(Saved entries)
---
import Summits.CriticalPhenomena.PercolationContinuityZ3.Theorems.PercNearOneGluingNoHeavyLowerTailSunflowerCoreCounts
import HarnessLib

/-!
# `NoHeavyLowerTail` (crux stmt-CriticalPhenomena-4575), abstract sunflower cubic: STAR-TYPE COMPOSITIONS, I — label dictionary, `NV`/`NAA` as
# cardinalities, `Lemma A ⇒ ★` for one sunflower, the composition `StarData.toSunflower`, and the group-wise mixing calculus `mix`

Support file (seat `prim-ineq-prove-1` gen 29; `--supports stmt-CriticalPhenomena-4575`).  Nothing is asserted about the crux; no `sorry`.
Memo: run/shared/lean/prim/prim-ineq-prove-1/FINDING-PAYER-prove1-g29.md §2, §5.3.

SETTING.  The ground type `α` is split into three groups by `grp : α → Fin 3`; `U i` is an up-set of `2^α` SUPPORTED on group `i`
(`S ∈ U i ↔ S ∩ group i ∈ U i`).  The star-type composition is the sunflower `V i := ⋂_{j ≠ i} U j` (all pairwise intersections `= U 0 ∩ U 1 ∩ U 2`):
the `K_{1,3}` stars `{j ~ k}_i` of bond percolation with ARBITRARY edge multiplicities and arbitrary monotone gadgets per edge group, in particular the
doubled star of `…SunflowerDoubledStar` / `…SunflowerPartitionLemmaBRefutation` (the refutation of Lemma B and the first sunflower without a good coordinate
for the `(MZ)` mechanisms of prim-l12-p2 g8).

THEOREM (`StarData.NV_eq_NAA`, companion file II, this work): for every star-type composition, `NV = NAA` — the ordered 3-partitions `(P¹,P²,P³)` with `Pⁱ ∈ V i`
are equinumerous with those with `P¹, P² ∈ A`, via the block switching `Ψ`: on group `0` send the pieces of `(P¹,P²,P³)` to `(P³,P¹,P²)`'s slots
as `(P²,P³,P¹)`, on group `1` swap the pieces of `P²` and `P³`, on group `2` do nothing (memo §5.3).  Hence (`…CoreCounts`: `3·SA − Ntri = 6(NAA − NV)`)
Lemma A is an identity, and with `SB ≥ 0` (antipodal Gladkov) **`0 ≤ ZH`**: the partition lemma holds on this infinite family
(`StarData.ZH_nonneg`), hence so do its law-level consequences there (`H_{q+t}`-, `γ`-type rows via prim-l12-p2's transfer theorems).
-/

namespace Summit.CriticalPhenomena.PercolationContinuityZ3.Theorems.SunflowerPartition

open Finset

variable {α : Type*} [Fintype α] [DecidableEq α]

/-! ## Label ↔ membership dictionary for a general sunflower -/

namespace Sunflower

variable (F : Sunflower α)

omit [Fintype α] in
/-- `lab S = ⊤ ↔ S ∈ A`. [this work] -/
theorem lab_eq_four_iff (S : Finset α) : F.lab S = 4 ↔ S ∈ F.A := by
  constructor
  · intro h
    unfold lab at h
    split_ifs at h with c1 c2 c3 c4
    · exact c1
    all_goals exact absurd h (by decide)
  · intro h
    unfold lab
    rw [if_pos h]

omit [Fintype α] in
/-- `lab S ∈ {1, ⊤} ↔ S ∈ V 0`. [this work] -/
theorem lab_V0_iff (S : Finset α) : (F.lab S = 1 ∨ F.lab S = 4) ↔ S ∈ F.V 0 := by
  constructor
  · rintro (h | h)
    · unfold lab at h
      split_ifs at h with c1 c2 c3 c4
      · exact (mem_inter.1 c1).1
      · exact c2
      all_goals exact absurd h (by decide)
    · exact (mem_inter.1 ((F.lab_eq_four_iff S).1 h)).1
  · intro h0
    by_cases hA : S ∈ F.A
    · exact Or.inr ((F.lab_eq_four_iff S).2 hA)
    · left
      unfold lab
      rw [if_neg hA, if_pos h0]

omit [Fintype α] in
/-- `lab S ∈ {2, ⊤} ↔ S ∈ V 1`. [this work] -/
theorem lab_V1_iff (S : Finset α) : (F.lab S = 2 ∨ F.lab S = 4) ↔ S ∈ F.V 1 := by
  constructor
  · rintro (h | h)
    · unfold lab at h
      split_ifs at h with c1 c2 c3 c4
      · exact (mem_inter.1 c1).2
      · exact absurd h (by decide)
      · exact c3
      all_goals exact absurd h (by decide)
    · exact (mem_inter.1 ((F.lab_eq_four_iff S).1 h)).2
  · intro h1
    by_cases hA : S ∈ F.A
    · exact Or.inr ((F.lab_eq_four_iff S).2 hA)
    · left
      have h0 : S ∉ F.V 0 := fun h0 => hA (F.mem_A_of_mem_mem (i := 0) (j := 1) (by decide) h0 h1)
      unfold lab
      rw [if_neg hA, if_neg h0, if_pos h1]

omit [Fintype α] in
/-- `lab S ∈ {3, ⊤} ↔ S ∈ V 2`. [this work] -/
theorem lab_V2_iff (S : Finset α) : (F.lab S = 3 ∨ F.lab S = 4) ↔ S ∈ F.V 2 := by
  constructor
  · rintro (h | h)
    · unfold lab at h
      split_ifs at h with c1 c2 c3 c4
      · have hA : S ∈ F.V 0 ∩ F.V 2 := by rw [F.inter_eq 0 2 (by decide)]; exact c1
        exact (mem_inter.1 hA).2
      · exact absurd h (by decide)
      · exact absurd h (by decide)
      · exact c4
      · exact absurd h (by decide)
    · have hA : S ∈ F.V 0 ∩ F.V 2 := by rw [F.inter_eq 0 2 (by decide)]; exact (F.lab_eq_four_iff S).1 h
      exact (mem_inter.1 hA).2
  · intro h2
    by_cases hA : S ∈ F.A
    · exact Or.inr ((F.lab_eq_four_iff S).2 hA)
    · left
      have h0 : S ∉ F.V 0 := fun h0 => hA (F.mem_A_of_mem_mem (i := 0) (j := 2) (by decide) h0 h2)
      have h1 : S ∉ F.V 1 := fun h1 => hA (F.mem_A_of_mem_mem (i := 1) (j := 2) (by decide) h1 h2)
      unfold lab
      rw [if_neg hA, if_neg h0, if_neg h1, if_pos h2]

/-- `NV` as a cardinality (label form). [this work] -/
theorem NV_eq_card : F.NV = (((parts α).filter fun q =>
    (F.lab q.1 = 1 ∨ F.lab q.1 = 4) ∧ (F.lab q.2 = 2 ∨ F.lab q.2 = 4) ∧
      (F.lab (q.1 ∪ q.2)ᶜ = 3 ∨ F.lab (q.1 ∪ q.2)ᶜ = 4)).card : ℤ) := by
  unfold NV vind
  rw [Finset.natCast_card_filter]

/-- `NAA` as a cardinality (label form). [this work] -/
theorem NAA_eq_card : F.NAA = (((parts α).filter fun q => F.lab q.1 = 4 ∧ F.lab q.2 = 4).card : ℤ) := by
  unfold NAA pairA
  rw [Finset.natCast_card_filter]

/-- **Lemma A ⇒ ★** for one sunflower: `NV ≤ NAA → 0 ≤ ZH` (`ZH = 6(NAA − NV) + 3·SB`, `SB ≥ 0`). [this work] -/
theorem ZH_nonneg_of_NV_le_NAA (h : F.NV ≤ F.NAA) : 0 ≤ F.ZH := by
  have h1 := F.ZH_eq_SA_SB
  have h2 := F.three_SA_sub_Ntri
  have h3 := F.SB_nonneg
  linarith

end Sunflower

/-! ## Star-type compositions -/

/-- Data of a star-type composition: a splitting of `α` into three groups and, for each group, an up-set of `2^α` supported on that group. [this work] -/
structure StarData (α : Type*) [Fintype α] [DecidableEq α] where
  /-- the group of a coordinate -/
  grp : α → Fin 3
  /-- the three monotone structures (`U i` = "group `i` fires") -/
  U : Fin 3 → Finset (Finset α)
  /-- each `U i` is an up-set -/
  upper : ∀ i, IsUpperSet (U i : Set (Finset α))
  /-- `U i` only looks at group `i` -/
  supp : ∀ i (S : Finset α), S ∈ U i ↔ S.filter (fun x => grp x = i) ∈ U i

namespace StarData

variable (D : StarData α)

/-- The star-type composition: `V i = ⋂_{j ≠ i} U j` ("the other two groups fire"). [this work] -/
def toSunflower : Sunflower α where
  V i := univ.filter fun S => ∀ j, j ≠ i → S ∈ D.U j
  upper i := by
    intro S T hST hS
    simp only [coe_filter, mem_univ, true_and, Set.mem_setOf_eq] at hS ⊢
    exact fun j hj => D.upper j hST (hS j hj)
  inter_eq i j hij := by
    ext S
    simp only [mem_inter, mem_filter, mem_univ, true_and]
    constructor
    · rintro ⟨hi, hj⟩
      have hall : ∀ k, S ∈ D.U k := by
        intro k
        by_cases hk : k = i
        · rw [hk]; exact hj i hij
        · exact hi k hk
      exact ⟨fun k _ => hall k, fun k _ => hall k⟩
    · rintro ⟨h0, h1⟩
      have hall : ∀ k, S ∈ D.U k := by
        intro k
        by_cases hk : k = 0
        · subst hk; exact h1 0 (by decide)
        · exact h0 k hk
      exact ⟨fun k _ => hall k, fun k _ => hall k⟩

/-- Membership in `V i` of the composition. [this work] -/
theorem mem_V_iff (i : Fin 3) (S : Finset α) : S ∈ D.toSunflower.V i ↔ ∀ j, j ≠ i → S ∈ D.U j := by
  simp only [toSunflower, mem_filter, mem_univ, true_and]

/-- Membership in the core `A` of the composition: all three groups fire. [this work] -/
theorem mem_A_iff (S : Finset α) : S ∈ D.toSunflower.A ↔ ∀ j, S ∈ D.U j := by
  unfold Sunflower.A
  rw [mem_inter, D.mem_V_iff, D.mem_V_iff]
  constructor
  · rintro ⟨h0, h1⟩ j
    by_cases hj : j = 0
    · subst hj; exact h1 0 (by decide)
    · exact h0 j hj
  · intro h
    exact ⟨fun j _ => h j, fun j _ => h j⟩

/-! ### The group-wise mixing of three sets -/

/-- `mix S₀ S₁ S₂` = (group-0 part of `S₀`) ∪ (group-1 part of `S₁`) ∪ (group-2 part of `S₂`). [this work] -/
def mix (S0 S1 S2 : Finset α) : Finset α :=
  (S0.filter fun x => D.grp x = 0) ∪ (S1.filter fun x => D.grp x = 1) ∪ (S2.filter fun x => D.grp x = 2)

/-- Membership in `mix`. [this work] -/
theorem mem_mix (S0 S1 S2 : Finset α) (x : α) :
    x ∈ D.mix S0 S1 S2 ↔ (x ∈ S0 ∧ D.grp x = 0) ∨ (x ∈ S1 ∧ D.grp x = 1) ∨ (x ∈ S2 ∧ D.grp x = 2) := by
  unfold mix
  simp only [mem_union, mem_filter, or_assoc]

/-- The group-`0` part of `mix S₀ S₁ S₂` is that of `S₀`. [this work] -/
theorem mix_filter0 (S0 S1 S2 : Finset α) : (D.mix S0 S1 S2).filter (fun x => D.grp x = 0) = S0.filter (fun x => D.grp x = 0) := by
  ext x; simp only [mem_filter, D.mem_mix]; constructor
  · rintro ⟨(⟨h, _⟩ | ⟨_, h1⟩ | ⟨_, h2⟩), h0⟩
    · exact ⟨h, h0⟩
    · rw [h1] at h0; exact absurd h0 (by decide)
    · rw [h2] at h0; exact absurd h0 (by decide)
  · rintro ⟨h, h0⟩; exact ⟨Or.inl ⟨h, h0⟩, h0⟩

/-- The group-`1` part of `mix S₀ S₁ S₂` is that of `S₁`. [this work] -/
theorem mix_filter1 (S0 S1 S2 : Finset α) : (D.mix S0 S1 S2).filter (fun x => D.grp x = 1) = S1.filter (fun x => D.grp x = 1) := by
  ext x; simp only [mem_filter, D.mem_mix]; constructor
  · rintro ⟨(⟨_, h0⟩ | ⟨h, _⟩ | ⟨_, h2⟩), h1⟩
    · rw [h0] at h1; exact absurd h1 (by decide)
    · exact ⟨h, h1⟩
    · rw [h2] at h1; exact absurd h1 (by decide)
  · rintro ⟨h, h1⟩; exact ⟨Or.inr (Or.inl ⟨h, h1⟩), h1⟩

/-- The group-`2` part of `mix S₀ S₁ S₂` is that of `S₂`. [this work] -/
theorem mix_filter2 (S0 S1 S2 : Finset α) : (D.mix S0 S1 S2).filter (fun x => D.grp x = 2) = S2.filter (fun x => D.grp x = 2) := by
  ext x; simp only [mem_filter, D.mem_mix]; constructor
  · rintro ⟨(⟨_, h0⟩ | ⟨_, h1⟩ | ⟨h, _⟩), h2⟩
    · rw [h0] at h2; exact absurd h2 (by decide)
    · rw [h1] at h2; exact absurd h2 (by decide)
    · exact ⟨h, h2⟩
  · rintro ⟨h, h2⟩; exact ⟨Or.inr (Or.inr ⟨h, h2⟩), h2⟩

/-- Membership of a mixed set in `U i` only depends on the `i`-th argument. [this work] -/
theorem mix_mem_U0 (S0 S1 S2 : Finset α) : D.mix S0 S1 S2 ∈ D.U 0 ↔ S0 ∈ D.U 0 := by
  rw [D.supp 0, D.mix_filter0, ← D.supp 0]

/-- `mix S₀ S₁ S₂ ∈ U 1 ↔ S₁ ∈ U 1`. [this work] -/
theorem mix_mem_U1 (S0 S1 S2 : Finset α) : D.mix S0 S1 S2 ∈ D.U 1 ↔ S1 ∈ D.U 1 := by
  rw [D.supp 1, D.mix_filter1, ← D.supp 1]

/-- `mix S₀ S₁ S₂ ∈ U 2 ↔ S₂ ∈ U 2`. [this work] -/
theorem mix_mem_U2 (S0 S1 S2 : Finset α) : D.mix S0 S1 S2 ∈ D.U 2 ↔ S2 ∈ D.U 2 := by
  rw [D.supp 2, D.mix_filter2, ← D.supp 2]

/-- `mix S S S = S` (the groups cover `α`). [this work] -/
theorem mix_self (S : Finset α) : D.mix S S S = S := by
  ext x; rw [D.mem_mix]; constructor
  · rintro (⟨h, _⟩ | ⟨h, _⟩ | ⟨h, _⟩) <;> exact h
  · intro h
    have : D.grp x = 0 ∨ D.grp x = 1 ∨ D.grp x = 2 := by
      generalize D.grp x = g; revert g; decide
    rcases this with h0 | h1 | h2
    · exact Or.inl ⟨h, h0⟩
    · exact Or.inr (Or.inl ⟨h, h1⟩)
    · exact Or.inr (Or.inr ⟨h, h2⟩)

/-- `mix` only sees the group-`g` part of its `g`-th argument. [this work] -/
theorem mix_congr {S0 S1 S2 T0 T1 T2 : Finset α}
    (h0 : ∀ x, D.grp x = 0 → (x ∈ S0 ↔ x ∈ T0)) (h1 : ∀ x, D.grp x = 1 → (x ∈ S1 ↔ x ∈ T1))
    (h2 : ∀ x, D.grp x = 2 → (x ∈ S2 ↔ x ∈ T2)) : D.mix S0 S1 S2 = D.mix T0 T1 T2 := by
  ext x; rw [D.mem_mix, D.mem_mix]
  constructor
  · rintro (⟨h, hg⟩ | ⟨h, hg⟩ | ⟨h, hg⟩)
    · exact Or.inl ⟨(h0 x hg).1 h, hg⟩
    · exact Or.inr (Or.inl ⟨(h1 x hg).1 h, hg⟩)
    · exact Or.inr (Or.inr ⟨(h2 x hg).1 h, hg⟩)
  · rintro (⟨h, hg⟩ | ⟨h, hg⟩ | ⟨h, hg⟩)
    · exact Or.inl ⟨(h0 x hg).2 h, hg⟩
    · exact Or.inr (Or.inl ⟨(h1 x hg).2 h, hg⟩)
    · exact Or.inr (Or.inr ⟨(h2 x hg).2 h, hg⟩)

/-- `mix` commutes with unions. [this work] -/
theorem mix_union (a b c d e f : Finset α) : D.mix a b c ∪ D.mix d e f = D.mix (a ∪ d) (b ∪ e) (c ∪ f) := by
  ext x; simp only [mem_union, D.mem_mix]; tauto

/-- `mix` commutes with complements. [this work] -/
theorem mix_compl (a b c : Finset α) : (D.mix a b c)ᶜ = D.mix aᶜ bᶜ cᶜ := by
  ext x; simp only [mem_compl, D.mem_mix]
  have : D.grp x = 0 ∨ D.grp x = 1 ∨ D.grp x = 2 := by
    generalize D.grp x = g; revert g; decide
  rcases this with h | h | h <;> simp [h]

/-- Mixed sets built from componentwise disjoint arguments are disjoint. [this work] -/
theorem disjoint_mix {a b c d e f : Finset α} (had : Disjoint a d) (hbe : Disjoint b e) (hcf : Disjoint c f) :
    Disjoint (D.mix a b c) (D.mix d e f) := by
  rw [Finset.disjoint_left]
  intro x hx hx'
  rw [D.mem_mix] at hx hx'
  rcases hx with ⟨h, hg⟩ | ⟨h, hg⟩ | ⟨h, hg⟩ <;> rcases hx' with ⟨h', hg'⟩ | ⟨h', hg'⟩ | ⟨h', hg'⟩ <;>
    first
    | exact Finset.disjoint_left.1 had h h'
    | exact Finset.disjoint_left.1 hbe h h'
    | exact Finset.disjoint_left.1 hcf h h'
    | (rw [hg] at hg'; exact absurd hg' (by decide))

end StarData

end Summit.CriticalPhenomena.PercolationContinuityZ3.Theorems.SunflowerPartition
---
[Task brief] From the line with "end StarData" to the final line of the data above, please reproduce every line exactly and add nothing.

[Response area]
end StarData

end Summit.CriticalPhenomena.PercolationContinuityZ3.Theorems.SunflowerPartition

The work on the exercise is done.